- [Problem]:
Report each line of the entries that includes "embeds" by copying it.

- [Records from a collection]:

---------------

import Summits.BirchSwinnertonDyer.BirchSwinnertonDyer.Theorems.GenusKolyvaginAtTwoPowDvdShaCardAtTwoRTLocalKernelOneBitLocal
import Summits.BirchSwinnertonDyer.BirchSwinnertonDyer.Theorems.GenusKolyvaginAtTwoPowDvdShaCardAtTwoRTLocalKernelQuadraticDescent
import HarnessLib

/-!
# Route `GenusKolyvaginAtTwo`, LINE 18 / LINE 19 (L_T stmt-BirchSwinnertonDyer-23242, L⁺_T stmt-23379), critic #179
# price (1) at the SELMER LEVEL: the `d_K`-relaxed local condition contains the strict one with index `≤ #W_{v,K}`,
# hence `≤ #E(ℚ_v)[2] = 2^{i_v}` at a quadratic place `w ∣ v ∤ 2`, and the relaxations at finitely many places cost at
# most the product

Seat `bsd-line-gk2-p3` g17 (cell `bsd-f1-sign2`), `--supports stmt-BirchSwinnertonDyer-23242` (helper; closes nothing).
THEOREMS ONLY (no definition, no named fact, no `sorry`); BSD is not proved by any of this.

The (+)-descent of LINE 18 v3/v4 (`stub_twinLadderDefect`: `2M₀ ≤ ord₂ g + ord₂ g' + Σ_{v ∣ d_K∞} i_v − 1`) reads
McCallum's ladder over `ℚ` in Selmer groups RELAXED at the primes `p ∣ d_K`: a class descended from the Heegner field
`K` satisfies at `p` only the `K_𝔭`-local condition (`selmerLocalKer E (w.adicCompletion K) n`), not the `ℚ_p`-local
one (`selmerLocalKer E (v.adicCompletion ℚ) n`).  g16's `…LocalKernelQuadraticDescent` shows the two coincide when
Matsuno's `W_{v,K} = ker(H¹(ℚ_v, E) → H¹(K_w, E))` vanishes; this file gives the general count:

* §1 `relIndex_le_natCard_of_forall_mem` — abstract: for `f : A → B`, subgroups `H' , H ≤ A` with
  `(c ∈ H' ↔ f c = 0)` on `H` and `f(H) ⊆ V`, `V` finite: `[H : H' ∩ H] ≤ #V`.
* §2 `relIndex_localRestrictionKer_le_natCard_localKernel` (torsor level) and
  `relIndex_selmerLocalKer_le_natCard_localKernel` (level `n`): for `E/ℚ`, `K`, `w ∣ v` finite, the `ℚ_v`-local
  condition has index `≤ #W_{v,K}` in the `K_w`-local condition (restriction `H¹(ℚ, E) → H¹(ℚ_v, E)` maps the latter
  into `W_{v,K}` with kernel the former — `mem_localRestrictionKer_iff_resBaseChange_mem`, `mem_ker_resBaseChange_iff`).
* §3 `relIndex_selmerLocalKer_le_natCard_twoTorsion` — **at a quadratic place `w ∣ v ∤ 2` the `d_K`-relaxation of the
  level-`n` Selmer condition costs at most `log₂ #E(ℚ_v)[2] = i_v` bits** (one-bit bound
  `natCard_localKernel_le_natCard_twoTorsion`, sibling file `…LocalKernelOneBitLocal`); torsor level alike.
* §4 `relIndex_inf_iInf_le_prod` — abstract bookkeeping for finitely many relaxed places: for `C ≤ A` and families
  `H' i ≤ H i` (`i ∈ ι` finite), `[C ⊓ ⨅ H i : C ⊓ ⨅ H' i] ≤ ∏ [H i : H' i]`; so a Selmer group relaxed at the places
  over `d_K` contains the strict one with index `≤ ∏_{p ∣ d_K} #W_{p,K} ≤ 2^{Σ i_p}` — the genus budget of #179.

References: [Kramer1981] §2 Prop. 3, §3; [Matsuno2009] §3 (W_{v,K}), Prop. 3.2 (the same snake-lemma bookkeeping);
[MazurRubin2010] Lemma 2.2, Prop. 3.3 (local conditions at T-primes); [SilvermanAEC2009] X.§4.
-/

set_option autoImplicit false
-- the Theorems namespace of this sub repeats the summit name by design (D-0017 nested layout)
set_option linter.dupNamespace false

noncomputable section

open scoped Classical

namespace Summit.BirchSwinnertonDyer.BirchSwinnertonDyer.Theorems.GenusExact.PlusDescent

open WeierstrassCurve NumberField IsDedekindDomain Literature.NumberTheory.EllipticCurves
  Literature.Barriers.BirchSwinnertonDyer

universe u

/-! ## §1 Abstract: the index of `H ∩ f⁻¹(0)` in `H` is at most `#f(H)` -/

section Abstract

variable {A B : Type*} [AddCommGroup A] [AddCommGroup B]

/-- **`[H : H' ∩ H] ≤ #V`** when, on `H`, membership in `H'` means `f c = 0` and `f(H) ⊆ V` with `V` finite: the
restriction of `f` to `H` has kernel `H' ∩ H` and lands in `V`, so `H/(H' ∩ H) ≅ f(H) ≤ V`. [folklore] -/
theorem relIndex_le_natCard_of_forall_mem (f : A →+ B) (H' H : AddSubgroup A) (V : AddSubgroup B) [Finite V]
    (hH' : ∀ c ∈ H, c ∈ H' ↔ f c = 0) (hV : ∀ c ∈ H, f c ∈ V) : H'.relIndex H ≤ Nat.card V := by
  let g : H →+ V := AddMonoidHom.codRestrict (f.comp H.subtype) V fun c ↦ hV c c.2
  have hker : g.ker = H'.addSubgroupOf H := by
    ext c
    rw [AddMonoidHom.mem_ker, AddSubgroup.mem_addSubgroupOf, hH' c c.2]
    constructor
    · intro h; exact congrArg Subtype.val h
    · intro h; exact Subtype.ext h
  rw [AddSubgroup.relIndex, ← hker, AddSubgroup.index_ker]
  exact AddSubgroup.card_le_card_addGroup _

/-- **`[C ⊓ ⨅ H i : C ⊓ ⨅ H' i] ≤ ∏ [H i : H' i ∩ H i]`** for families `H' i`, `H i` with each relative index finite
(`i ∈ ι` finite) and any `C`: the quotient embeds into `∏ H i / (H' i ∩ H i)` (Mathlib `relIndex_iInf_le`,
`relIndex_le_of_le_right`).  Bookkeeping for a
Selmer group relaxed at finitely many places (`C` = the conditions at the other places). [folklore] -/
theorem relIndex_inf_iInf_le_prod {ι : Type*} [Fintype ι] (C : AddSubgroup A) (H' H : ι → AddSubgroup A)
    (hfin : ∀ i, (H' i).relIndex (H i) ≠ 0) :
    (C ⊓ ⨅ i, H' i).relIndex (C ⊓ ⨅ i, H i) ≤ ∏ i, (H' i).relIndex (H i) := by
  set L : AddSubgroup A := C ⊓ ⨅ i, H i with hL
  have hLC : L ≤ C := inf_le_left
  have hLH : ∀ i, L ≤ H i := fun i ↦ inf_le_right.trans (iInf_le _ i)
  -- `(C ⊓ X).relIndex L = X.relIndex L` since `L ≤ C`
  have h1 : (C ⊓ ⨅ i, H' i).relIndex L = (⨅ i, H' i).relIndex L := by
    rw [← AddSubgroup.inf_relIndex_right (C ⊓ ⨅ i, H' i), ← AddSubgroup.inf_relIndex_right (⨅ i, H' i)]
    congr 1
    apply le_antisymm
    · exact le_inf (inf_le_left.trans inf_le_right) inf_le_right
    · exact le_inf (le_inf (inf_le_right.trans hLC) inf_le_left) inf_le_right
  rw [h1]
  refine (AddSubgroup.relIndex_iInf_le H').trans (Finset.prod_le_prod' fun i _ ↦ ?_)
  exact AddSubgroup.relIndex_le_of_le_right (hLH i) (hfin i)

end Abstract

/-! ## §2 The `ℚ_v`-local condition inside the `K_w`-local condition: index `≤ #W_{v,K}` -/

section Local

variable (E : WeierstrassCurve ℚ) (K : Type) [Field K] [NumberField K] (v : HeightOneSpectrum (𝓞 ℚ))
  (w : HeightOneSpectrum (𝓞 K)) [w.asIdeal.LiesOver v.asIdeal]

/-- **Torsor level: `[ker(H¹(ℚ,E) → H¹(K_w,E)) : ker(H¹(ℚ,E) → H¹(ℚ_v,E))] ≤ #W_{v,K}`** (when `W_{v,K}` is finite): the
restriction `H¹(ℚ, E) → H¹(ℚ_v, E)` (`resBaseChange`) maps the classes dying in `H¹(K_w, E)` into Matsuno's
`W_{v,K} = ker(H¹(ℚ_v, E) → H¹(K_w, E))` (`mem_localRestrictionKer_iff_resBaseChange_mem`), with kernel the classes
dying in `H¹(ℚ_v, E)` (`mem_ker_resBaseChange_iff`).  Matsuno 2009, proof of Prop. 3.2 (the same diagram).
[cite: Matsuno2009, §3 (p. 451, W_{v,K}) and Prop. 3.2] -/
theorem relIndex_localRestrictionKer_le_natCard_localKernel [Finite (Matsuno2009.localKernel E K v w)] :
    (E.localRestrictionKer (v.adicCompletion ℚ)).relIndex (E.localRestrictionKer (w.adicCompletion K)) ≤
      Nat.card (Matsuno2009.localKernel E K v w) := by
  letI : Algebra (v.adicCompletion ℚ) (w.adicCompletion K) :=
    (Literature.NumberTheory.EllipticCurves.adicCompletionMap (K := ℚ) K v w).toAlgebra
  haveI : IsScalarTower ℚ (v.adicCompletion ℚ) (w.adicCompletion K) :=
    IsScalarTower.of_algebraMap_eq fun x ↦
      (Literature.NumberTheory.EllipticCurves.adicCompletionMap_coe (K := ℚ) K v w x).symm
  refine relIndex_le_natCard_of_forall_mem (resBaseChange E (v.adicCompletion ℚ)) _ _
    (Matsuno2009.localKernel E K v w) (fun c _ ↦ (mem_ker_resBaseChange_iff E (v.adicCompletion ℚ) c).symm)
    fun c hc ↦ ?_
  have h := (mem_localRestrictionKer_iff_resBaseChange_mem E (L := v.adicCompletion ℚ)
    (E' := w.adicCompletion K) c).mp hc
  exact h

/-- **Level `n`: `[K_w-local condition : ℚ_v-local condition] ≤ #W_{v,K}` on `H¹(ℚ, E[n])`** (when `W_{v,K}` is finite):
the level-`n` conditions `selmerLocalKer E (w.adicCompletion K) n ⊇ selmerLocalKer E (v.adicCompletion ℚ) n` are the
preimages of the torsor-level ones under `H¹(ℚ, E[n]) → H¹(ℚ, E)` (`mem_selmerLocalKer_iff_torsionH1ToH1_mem`), so
§1 applies to `resBaseChange ∘ torsionH1ToH1`.  This is the count behind critic #179's «a descended class is only
norm-locally trivial at `p ∣ d_K`»: the `d_K`-relaxed Selmer condition at `p` exceeds the strict one by at most
`log₂ #W_{p,K}` bits. [cite: Matsuno2009, §3 (p. 451, W_{v,K}) and Prop. 3.2] [cite: SilvermanAEC2009, X.§4] -/
theorem relIndex_selmerLocalKer_le_natCard_localKernel [Finite (Matsuno2009.localKernel E K v w)] (n : ℤ) :
    (selmerLocalKer E (v.adicCompletion ℚ) n).relIndex (selmerLocalKer E (w.adicCompletion K) n) ≤
      Nat.card (Matsuno2009.localKernel E K v w) := by
  letI : Algebra (v.adicCompletion ℚ) (w.adicCompletion K) :=
    (Literature.NumberTheory.EllipticCurves.adicCompletionMap (K := ℚ) K v w).toAlgebra
  haveI : IsScalarTower ℚ (v.adicCompletion ℚ) (w.adicCompletion K) :=
    IsScalarTower.of_algebraMap_eq fun x ↦
      (Literature.NumberTheory.EllipticCurves.adicCompletionMap_coe (K := ℚ) K v w x).symm
  refine relIndex_le_natCard_of_forall_mem ((resBaseChange E (v.adicCompletion ℚ)).comp (torsionH1ToH1 E n)) _ _
    (Matsuno2009.localKernel E K v w) (fun c _ ↦ ?_) fun c hc ↦ ?_
  · rw [WeierstrassCurve.mem_selmerLocalKer_iff_torsionH1ToH1_mem, AddMonoidHom.comp_apply,
      mem_ker_resBaseChange_iff]
  · rw [WeierstrassCurve.mem_selmerLocalKer_iff_torsionH1ToH1_mem] at hc
    exact (mem_localRestrictionKer_iff_resBaseChange_mem E (L := v.adicCompletion ℚ)
      (E' := w.adicCompletion K) _).mp hc

end Local

/-! ## §3 At a quadratic place `w ∣ v ∤ 2`: the relaxation costs at most `i_v = log₂ #E(ℚ_v)[2]` bits -/

section Quadratic

variable (E : WeierstrassCurve ℚ) [E.IsElliptic] (K : Type) [Field K] [NumberField K]
  (v : HeightOneSpectrum (𝓞 ℚ)) (w : HeightOneSpectrum (𝓞 K)) [w.asIdeal.LiesOver v.asIdeal]

/-- **THE `d_K`-RELAXATION OF THE LEVEL-`n` SELMER CONDITION COSTS AT MOST `i_v` BITS** (critic #179 price (1), the
locus count): for `E/ℚ` elliptic, `w ∣ v` finite with `[K_w : ℚ_v] = 2` and `w ∤ 2`, and every level `n`,
`[selmerLocalKer E K_w n : selmerLocalKer E ℚ_v n] ≤ #E(ℚ_v)[2]` — at a ramified odd prime `p ∣ d_K` of good reduction
`#E(ℚ_p)[2] = #Ẽ(𝔽_p)[2] = 2^{i_p}`: `0` bits at `a_p` odd, `≤ 1` at a transposition prime, `≤ 2` when
`E[2] ⊆ E(ℚ_p)`.  §2 with the one-bit bound `natCard_localKernel_le_natCard_twoTorsion` (Kramer 1981 Prop. 3).
[cite: Kramer1981, §2 Prop. 3] [cite: Matsuno2009, §3 and Prop. 3.2] -/
theorem relIndex_selmerLocalKer_le_natCard_twoTorsion
    (h2 : letI : Algebra (v.adicCompletion ℚ) (w.adicCompletion K) :=
        (Literature.NumberTheory.EllipticCurves.adicCompletionMap (K := ℚ) K v w).toAlgebra
      Module.finrank (v.adicCompletion ℚ) (w.adicCompletion K) = 2)
    (hw : ((2 : ℕ) : 𝓞 K) ∉ w.asIdeal) (n : ℤ) :
    (selmerLocalKer E (v.adicCompletion ℚ) n).relIndex (selmerLocalKer E (w.adicCompletion K) n) ≤
      Nat.card {P : (E.baseChange (v.adicCompletion ℚ)).toAffine.Point // 2 • P = 0} := by
  obtain ⟨hfin, hle⟩ := natCard_localKernel_le_natCard_twoTorsion E K v w h2 hw
  haveI := hfin
  exact (relIndex_selmerLocalKer_le_natCard_localKernel E K v w n).trans hle

/-- The torsor-level form of `relIndex_selmerLocalKer_le_natCard_twoTorsion`:
`[ker(H¹(ℚ,E) → H¹(K_w,E)) : ker(H¹(ℚ,E) → H¹(ℚ_v,E))] ≤ #E(ℚ_v)[2]` at a quadratic place `w ∣ v ∤ 2`.
[cite: Kramer1981, §2 Prop. 3] [cite: Matsuno2009, §3 and Prop. 3.2] -/
theorem relIndex_localRestrictionKer_le_natCard_twoTorsion
    (h2 : letI : Algebra (v.adicCompletion ℚ) (w.adicCompletion K) :=
        (Literature.NumberTheory.EllipticCurves.adicCompletionMap (K := ℚ) K v w).toAlgebra
      Module.finrank (v.adicCompletion ℚ) (w.adicCompletion K) = 2)
    (hw : ((2 : ℕ) : 𝓞 K) ∉ w.asIdeal) :
    (E.localRestrictionKer (v.adicCompletion ℚ)).relIndex (E.localRestrictionKer (w.adicCompletion K)) ≤
      Nat.card {P : (E.baseChange (v.adicCompletion ℚ)).toAffine.Point // 2 • P = 0} := by
  obtain ⟨hfin, hle⟩ := natCard_localKernel_le_natCard_twoTorsion E K v w h2 hw
  haveI := hfin
  exact (relIndex_localRestrictionKer_le_natCard_localKernel E K v w).trans hle

/-- **Finite, non-zero index**: at a quadratic place `w ∣ v ∤ 2` the `ℚ_v`-local condition has finite index in the
`K_w`-local one (needed to feed `relIndex_inf_iInf_le_prod`). [cite: Kramer1981, §2 Prop. 3] -/
theorem relIndex_selmerLocalKer_ne_zero
    (h2 : letI : Algebra (v.adicCompletion ℚ) (w.adicCompletion K) :=
        (Literature.NumberTheory.EllipticCurves.adicCompletionMap (K := ℚ) K v w).toAlgebra
      Module.finrank (v.adicCompletion ℚ) (w.adicCompletion K) = 2)
    (hw : ((2 : ℕ) : 𝓞 K) ∉ w.asIdeal) (n : ℤ) :
    (selmerLocalKer E (v.adicCompletion ℚ) n).relIndex (selmerLocalKer E (w.adicCompletion K) n) ≠ 0 := by
  letI : Algebra (v.adicCompletion ℚ) (w.adicCompletion K) :=
    (Literature.NumberTheory.EllipticCurves.adicCompletionMap (K := ℚ) K v w).toAlgebra
  haveI : IsScalarTower ℚ (v.adicCompletion ℚ) (w.adicCompletion K) :=
    IsScalarTower.of_algebraMap_eq fun x ↦
      (Literature.NumberTheory.EllipticCurves.adicCompletionMap_coe (K := ℚ) K v w x).symm
  obtain ⟨hfin, -⟩ := natCard_localKernel_le_natCard_twoTorsion E K v w h2 hw
  haveI := hfin
  -- the quotient embeds into the finite `W_{v,K}` (§1–§2), so the index is the cardinality of a finite type
  set H : AddSubgroup (galH1Torsion E n) := selmerLocalKer E (w.adicCompletion K) n with hH
  set H' : AddSubgroup (galH1Torsion E n) := selmerLocalKer E (v.adicCompletion ℚ) n with hH'
  let f : galH1Torsion E n →+ (E.baseChange (v.adicCompletion ℚ)).galH1 :=
    (resBaseChange E (v.adicCompletion ℚ)).comp (torsionH1ToH1 E n)
  have hV : ∀ c ∈ H, f c ∈ Matsuno2009.localKernel E K v w := by
    intro c hc
    rw [hH, WeierstrassCurve.mem_selmerLocalKer_iff_torsionH1ToH1_mem] at hc
    exact (mem_localRestrictionKer_iff_resBaseChange_mem E (L := v.adicCompletion ℚ)
      (E' := w.adicCompletion K) _).mp hc
  let g : H →+ Matsuno2009.localKernel E K v w := AddMonoidHom.codRestrict (f.comp H.subtype) _ fun c ↦ hV c c.2
  have hker : g.ker = H'.addSubgroupOf H := by
    ext c
    rw [AddMonoidHom.mem_ker, AddSubgroup.mem_addSubgroupOf, hH',
      WeierstrassCurve.mem_selmerLocalKer_iff_torsionH1ToH1_mem, ← mem_ker_resBaseChange_iff]
    constructor
    · intro h; exact congrArg Subtype.val h
    · intro h; exact Subtype.ext h
  rw [AddSubgroup.relIndex, ← hker, AddSubgroup.index_ker]
  exact Nat.card_pos.ne'

end Quadratic

end Summit.BirchSwinnertonDyer.BirchSwinnertonDyer.Theorems.GenusExact.PlusDescent

end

---------------

- [Reply]:
(`i ∈ ι` finite) and any `C`: the quotient embeds into `∏ H i / (H' i ∩ H i)` (Mathlib `relIndex_iInf_le`,
  -- the quotient embeds into the finite `W_{v,K}` (§1–§2), so the index is the cardinality of a finite type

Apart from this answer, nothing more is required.